■ Exercise directions: If a line in the listing carries the word "with", return a copy of that line.

* * * * * * *

import Literature.NumberTheory.Automorphic.UnitaryGroupSplitPlace
import HarnessLib

/-!
# The local unitary group at a NON-SPLIT place: one place `w ∣ v`, `E ⊗_F F_v = E_w` is a field
(Platonov–Rapinchuk, *Algebraic Groups and Number Theory* (1994), §5.1; Cassels–Fröhlich (1967), Ch. II §10,
Ch. VII Prop. 1.2)

Topic `NumberTheory/Automorphic`; namespace `Literature.NumberTheory.Automorphic` (grouping sub-namespace
`UnitaryGroup`).  Companion of `UnitaryGroupSplitPlace` (the split case).  KERNEL only: proved lemmas; no named
fact, no `sorry`.

Setting of `UnitaryGroupLocalFactors`: `E/F` a quadratic extension of number fields, `c ∈ Gal(E/F)`, `c ≠ 1`, a
finite place `v` of `F` and a place `w ∣ v` of `E` with `c • w = w` (a NON-SPLIT place: `v` inert or ramified).
Then

* §1 `w` is the ONLY place above `v` (`PlacesOver.eq_of_smul_eq`, `PlacesOver.subsingleton_of_smul_eq`,
  `Nat.card (PlacesOver E v) = 1`): the fibre is `{w, c⁻¹ • w} = {w}`;
* §2 `E_v := E ⊗_F F_v = Π_{w' ∣ v} E_{w'}` (the tree's `LocalRing E v`) is a FIELD (`LocalRing.isField_of_smul_eq`):
  a product of fields over a one-element index type; its elements are read off at `w`
  (`LocalRing.eq_iff_apply_eq`);
* §3 a product over the places above `v` is its factor at `w` (`PlacesOver.prod_eq_of_smul_eq`) — the shape in which
  "`∏_{w' ∣ v} χ_{w'}(…)`"-type local factors collapse at a non-split place.

Written for the kernel construction of [GelbartRogawski1991, Prop. 3.1.1] behind the cited input `hGRU` of the
Hodge-CM period-theorem package (stage-1 cell `pub-hodgecm`, seat GR-1, 2026-08-21): Kudla's splitting of the
metaplectic cocycle over `U(J)(F_v)` at a non-split place is an argument over the local FIELD `E_w` with its
involution.

## References

* V. Platonov, A. Rapinchuk, *Algebraic Groups and Number Theory* (1994), §5.1 [PlatonovRapinchuk1994].
* J. W. S. Cassels, A. Fröhlich (eds.), *Algebraic Number Theory* (1967), Ch. II §10, Ch. VII Prop. 1.2
  [CasselsFrohlichANT1967].
-/

set_option autoImplicit false

noncomputable section

open NumberField IsDedekindDomain

namespace Literature.NumberTheory.Automorphic

namespace UnitaryGroup

variable {F E : Type} [Field F] [NumberField F] [Field E] [NumberField E] [Algebra F E]
variable (c : E ≃ₐ[F] E)

/-! ## §1 One place above `v` -/

/-- at a non-split place (`c • w = w`), `c⁻¹ • w = w`: `galInv c w = w`. [cite: CasselsFrohlichANT1967, Ch. VII Prop. 1.2 (ii)] -/
theorem PlacesOver.galInv_eq_self_of_smul_eq {v : HeightOneSpectrum (𝓞 F)} (w : PlacesOver E v)
    (hw : c • w.1 = w.1) : PlacesOver.galInv c w = w := by
  apply Subtype.ext
  change c⁻¹ • w.1 = w.1
  rw [inv_smul_eq_iff, hw]

/-- **at a non-split place `w` is the only place of `E` above `v`** (the fibre is `{w, c⁻¹ • w}`).
[cite: CasselsFrohlichANT1967, Ch. VII Prop. 1.2 (ii)] -/
theorem PlacesOver.eq_of_smul_eq [Algebra.IsQuadraticExtension F E] (hc : c ≠ 1)
    {v : HeightOneSpectrum (𝓞 F)} (w : PlacesOver E v) (hw : c • w.1 = w.1) (w' : PlacesOver E v) : w' = w := by
  rcases PlacesOver.eq_or_eq_galInv c hc w w' with h | h
  · exact h
  · rw [h, PlacesOver.galInv_eq_self_of_smul_eq c w hw]

/-- at a non-split place the type of places above `v` is a subsingleton. [cite: CasselsFrohlichANT1967, Ch. VII Prop. 1.2 (ii)] -/
theorem PlacesOver.subsingleton_of_smul_eq [Algebra.IsQuadraticExtension F E] (hc : c ≠ 1)
    {v : HeightOneSpectrum (𝓞 F)} (w : PlacesOver E v) (hw : c • w.1 = w.1) : Subsingleton (PlacesOver E v) :=
  ⟨fun a b => (PlacesOver.eq_of_smul_eq c hc w hw a).trans (PlacesOver.eq_of_smul_eq c hc w hw b).symm⟩

/-- at a non-split place the fibre above `v` has exactly one element. [cite: CasselsFrohlichANT1967, Ch. VII Prop. 1.2 (ii)] -/
theorem PlacesOver.card_eq_one [Algebra.IsQuadraticExtension F E] (hc : c ≠ 1)
    {v : HeightOneSpectrum (𝓞 F)} (w : PlacesOver E v) (hw : c • w.1 = w.1) : Nat.card (PlacesOver E v) = 1 := by
  haveI := PlacesOver.subsingleton_of_smul_eq c hc w hw
  haveI : Unique (PlacesOver E v) := uniqueOfSubsingleton w
  exact Nat.card_unique

/-! ## §2 `E ⊗_F F_v` is a field at a non-split place -/

/-- at a non-split place an element of `E ⊗ F_v = Π_{w' ∣ v} E_{w'}` is determined by its `w`-component
(`E ⊗_F F_v = E_w`). [cite: CasselsFrohlichANT1967, Ch. II §10] -/
theorem LocalRing.eq_iff_apply_eq [Algebra.IsQuadraticExtension F E] (hc : c ≠ 1)
    {v : HeightOneSpectrum (𝓞 F)} (w : PlacesOver E v) (hw : c • w.1 = w.1) (x y : LocalRing E v) :
    x = y ↔ x w = y w := by
  refine ⟨fun h => h ▸ rfl, fun h => funext fun w' => ?_⟩
  obtain rfl := PlacesOver.eq_of_smul_eq c hc w hw w'
  exact h

/-- **`E ⊗_F F_v` is a field at a non-split place** (`= E_w` for the unique `w ∣ v`). [cite: CasselsFrohlichANT1967, Ch. II §10] -/
theorem LocalRing.isField_of_smul_eq [Algebra.IsQuadraticExtension F E] (hc : c ≠ 1)
    {v : HeightOneSpectrum (𝓞 F)} (w : PlacesOver E v) (hw : c • w.1 = w.1) : IsField (LocalRing E v) := by
  refine ⟨⟨0, 1, fun h => zero_ne_one ((LocalRing.eq_iff_apply_eq c hc w hw 0 1).1 h)⟩, mul_comm, ?_⟩
  intro a ha
  have haw : a w ≠ 0 := fun h0 => ha ((LocalRing.eq_iff_apply_eq c hc w hw a 0).2 h0)
  refine ⟨fun w' => (a w')⁻¹, (LocalRing.eq_iff_apply_eq c hc w hw _ _).2 ?_⟩
  change a w * (a w)⁻¹ = 1
  exact mul_inv_cancel₀ haw

/-! ## §3 Products over the places above `v` -/

/-- at a non-split place a product over the places above `v` is its factor at `w` (one place above `v`).
[cite: CasselsFrohlichANT1967, Ch. VII Prop. 1.2 (ii)] -/
theorem PlacesOver.prod_eq_of_smul_eq [Algebra.IsQuadraticExtension F E] (hc : c ≠ 1)
    {v : HeightOneSpectrum (𝓞 F)} (w : PlacesOver E v) (hw : c • w.1 = w.1) {M : Type*} [CommMonoid M]
    (f : PlacesOver E v → M) : ∏ w' : PlacesOver E v, f w' = f w := by
  haveI := PlacesOver.subsingleton_of_smul_eq c hc w hw
  haveI : Unique (PlacesOver E v) := uniqueOfSubsingleton w
  rw [Fintype.prod_unique]
  exact congrArg f (Subsingleton.elim _ _)

end UnitaryGroup

end Literature.NumberTheory.Automorphic

end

* * * * * * *

■ Written solution:
finite place `v` of `F` and a place `w ∣ v` of `E` with `c • w = w` (a NON-SPLIT place: `v` inert or ramified).
metaplectic cocycle over `U(J)(F_v)` at a non-split place is an argument over the local FIELD `E_w` with its
  rcases PlacesOver.eq_or_eq_galInv c hc w w' with h | h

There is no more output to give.